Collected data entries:
——
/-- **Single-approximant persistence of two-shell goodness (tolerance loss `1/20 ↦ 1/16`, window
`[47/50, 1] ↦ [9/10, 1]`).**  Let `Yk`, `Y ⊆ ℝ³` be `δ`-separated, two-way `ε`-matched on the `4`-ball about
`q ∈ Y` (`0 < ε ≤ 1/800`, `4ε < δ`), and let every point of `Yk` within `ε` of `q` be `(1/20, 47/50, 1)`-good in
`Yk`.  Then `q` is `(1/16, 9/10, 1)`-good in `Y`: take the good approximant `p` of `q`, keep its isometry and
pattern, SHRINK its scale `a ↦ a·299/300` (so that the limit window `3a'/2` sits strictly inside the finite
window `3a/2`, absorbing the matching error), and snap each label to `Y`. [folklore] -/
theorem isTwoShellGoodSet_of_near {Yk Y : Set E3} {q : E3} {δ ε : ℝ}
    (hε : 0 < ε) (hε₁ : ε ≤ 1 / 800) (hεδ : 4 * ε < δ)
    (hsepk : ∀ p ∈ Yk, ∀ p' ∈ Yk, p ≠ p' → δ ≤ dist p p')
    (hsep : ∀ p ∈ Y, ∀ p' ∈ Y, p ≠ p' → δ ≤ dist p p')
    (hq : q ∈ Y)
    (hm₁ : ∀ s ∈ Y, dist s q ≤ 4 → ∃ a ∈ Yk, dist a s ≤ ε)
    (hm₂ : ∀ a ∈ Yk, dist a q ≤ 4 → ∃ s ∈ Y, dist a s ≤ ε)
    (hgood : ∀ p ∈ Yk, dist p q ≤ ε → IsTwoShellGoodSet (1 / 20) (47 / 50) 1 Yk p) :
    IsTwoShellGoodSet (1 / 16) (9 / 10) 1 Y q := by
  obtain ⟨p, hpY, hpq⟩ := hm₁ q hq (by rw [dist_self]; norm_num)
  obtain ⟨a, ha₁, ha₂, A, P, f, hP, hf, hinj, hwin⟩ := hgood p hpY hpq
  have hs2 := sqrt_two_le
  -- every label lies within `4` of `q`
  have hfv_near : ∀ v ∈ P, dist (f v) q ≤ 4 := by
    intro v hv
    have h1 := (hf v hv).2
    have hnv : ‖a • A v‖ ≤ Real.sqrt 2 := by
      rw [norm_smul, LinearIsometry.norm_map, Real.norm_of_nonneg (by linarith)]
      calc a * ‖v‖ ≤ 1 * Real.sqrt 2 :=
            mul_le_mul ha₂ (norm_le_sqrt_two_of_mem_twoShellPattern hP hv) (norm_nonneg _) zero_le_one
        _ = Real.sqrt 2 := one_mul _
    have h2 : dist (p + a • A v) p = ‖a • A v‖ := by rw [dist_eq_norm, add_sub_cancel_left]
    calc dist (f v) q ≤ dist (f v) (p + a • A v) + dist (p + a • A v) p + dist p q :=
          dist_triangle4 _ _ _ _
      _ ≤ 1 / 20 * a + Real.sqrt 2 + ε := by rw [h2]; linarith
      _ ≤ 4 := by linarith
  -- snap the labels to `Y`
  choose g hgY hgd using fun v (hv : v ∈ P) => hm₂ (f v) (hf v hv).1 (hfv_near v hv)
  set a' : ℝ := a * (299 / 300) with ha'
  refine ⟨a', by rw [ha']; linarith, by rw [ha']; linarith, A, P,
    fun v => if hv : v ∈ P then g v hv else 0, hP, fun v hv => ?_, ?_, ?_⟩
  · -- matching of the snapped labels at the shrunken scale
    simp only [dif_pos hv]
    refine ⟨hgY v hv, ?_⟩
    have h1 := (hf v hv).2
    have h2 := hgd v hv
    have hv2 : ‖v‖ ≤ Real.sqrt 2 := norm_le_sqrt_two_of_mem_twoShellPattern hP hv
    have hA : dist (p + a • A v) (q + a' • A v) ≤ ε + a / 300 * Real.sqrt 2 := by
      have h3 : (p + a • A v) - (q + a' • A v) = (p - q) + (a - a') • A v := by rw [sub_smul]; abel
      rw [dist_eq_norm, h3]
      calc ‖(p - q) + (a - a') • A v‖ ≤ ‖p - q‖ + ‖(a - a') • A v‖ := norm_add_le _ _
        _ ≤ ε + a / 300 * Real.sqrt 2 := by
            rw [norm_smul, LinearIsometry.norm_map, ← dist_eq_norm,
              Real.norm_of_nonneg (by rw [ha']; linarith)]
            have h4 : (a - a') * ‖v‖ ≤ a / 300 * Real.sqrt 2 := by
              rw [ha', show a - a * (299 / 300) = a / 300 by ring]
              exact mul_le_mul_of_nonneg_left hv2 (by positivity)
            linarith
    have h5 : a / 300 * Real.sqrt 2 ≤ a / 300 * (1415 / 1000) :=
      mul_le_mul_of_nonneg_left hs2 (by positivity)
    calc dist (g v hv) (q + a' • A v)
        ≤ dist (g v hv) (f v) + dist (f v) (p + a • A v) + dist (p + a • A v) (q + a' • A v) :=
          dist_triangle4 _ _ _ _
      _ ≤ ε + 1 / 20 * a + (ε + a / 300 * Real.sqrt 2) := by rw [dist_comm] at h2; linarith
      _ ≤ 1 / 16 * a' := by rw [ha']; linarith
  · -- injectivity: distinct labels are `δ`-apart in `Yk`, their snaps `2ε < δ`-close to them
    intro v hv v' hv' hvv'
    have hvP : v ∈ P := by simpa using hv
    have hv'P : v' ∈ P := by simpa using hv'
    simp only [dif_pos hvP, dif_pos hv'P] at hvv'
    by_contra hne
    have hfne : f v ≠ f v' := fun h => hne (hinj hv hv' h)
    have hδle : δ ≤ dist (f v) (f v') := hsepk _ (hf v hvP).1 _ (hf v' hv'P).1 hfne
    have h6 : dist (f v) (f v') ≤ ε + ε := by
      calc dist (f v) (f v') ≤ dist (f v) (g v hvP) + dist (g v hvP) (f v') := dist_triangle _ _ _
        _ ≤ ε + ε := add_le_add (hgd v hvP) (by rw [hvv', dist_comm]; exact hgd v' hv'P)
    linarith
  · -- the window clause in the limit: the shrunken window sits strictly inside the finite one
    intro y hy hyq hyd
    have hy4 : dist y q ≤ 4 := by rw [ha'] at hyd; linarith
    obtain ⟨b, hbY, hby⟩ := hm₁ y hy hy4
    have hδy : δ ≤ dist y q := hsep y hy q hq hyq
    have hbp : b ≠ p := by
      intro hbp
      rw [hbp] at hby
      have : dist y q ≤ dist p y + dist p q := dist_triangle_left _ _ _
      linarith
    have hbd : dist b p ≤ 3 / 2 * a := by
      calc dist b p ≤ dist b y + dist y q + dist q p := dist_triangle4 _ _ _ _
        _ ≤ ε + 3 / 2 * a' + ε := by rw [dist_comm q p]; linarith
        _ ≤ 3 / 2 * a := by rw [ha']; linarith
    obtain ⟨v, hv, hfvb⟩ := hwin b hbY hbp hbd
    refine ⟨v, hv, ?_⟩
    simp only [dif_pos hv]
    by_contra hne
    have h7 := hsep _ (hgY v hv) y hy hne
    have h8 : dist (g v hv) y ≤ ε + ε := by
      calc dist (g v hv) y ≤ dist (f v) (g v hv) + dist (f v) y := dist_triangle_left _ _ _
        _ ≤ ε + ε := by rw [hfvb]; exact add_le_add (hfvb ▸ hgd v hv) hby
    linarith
——
Exercise details -
Reproduce every line above that contains the string "using".

Your solution -
  choose g hgY hgd using fun v (hv : v ∈ P) => hm₂ (f v) (hf v hv).1 (hfv_near v hv)
    have hvP : v ∈ P := by simpa using hv
    have hv'P : v' ∈ P := by simpa using hv'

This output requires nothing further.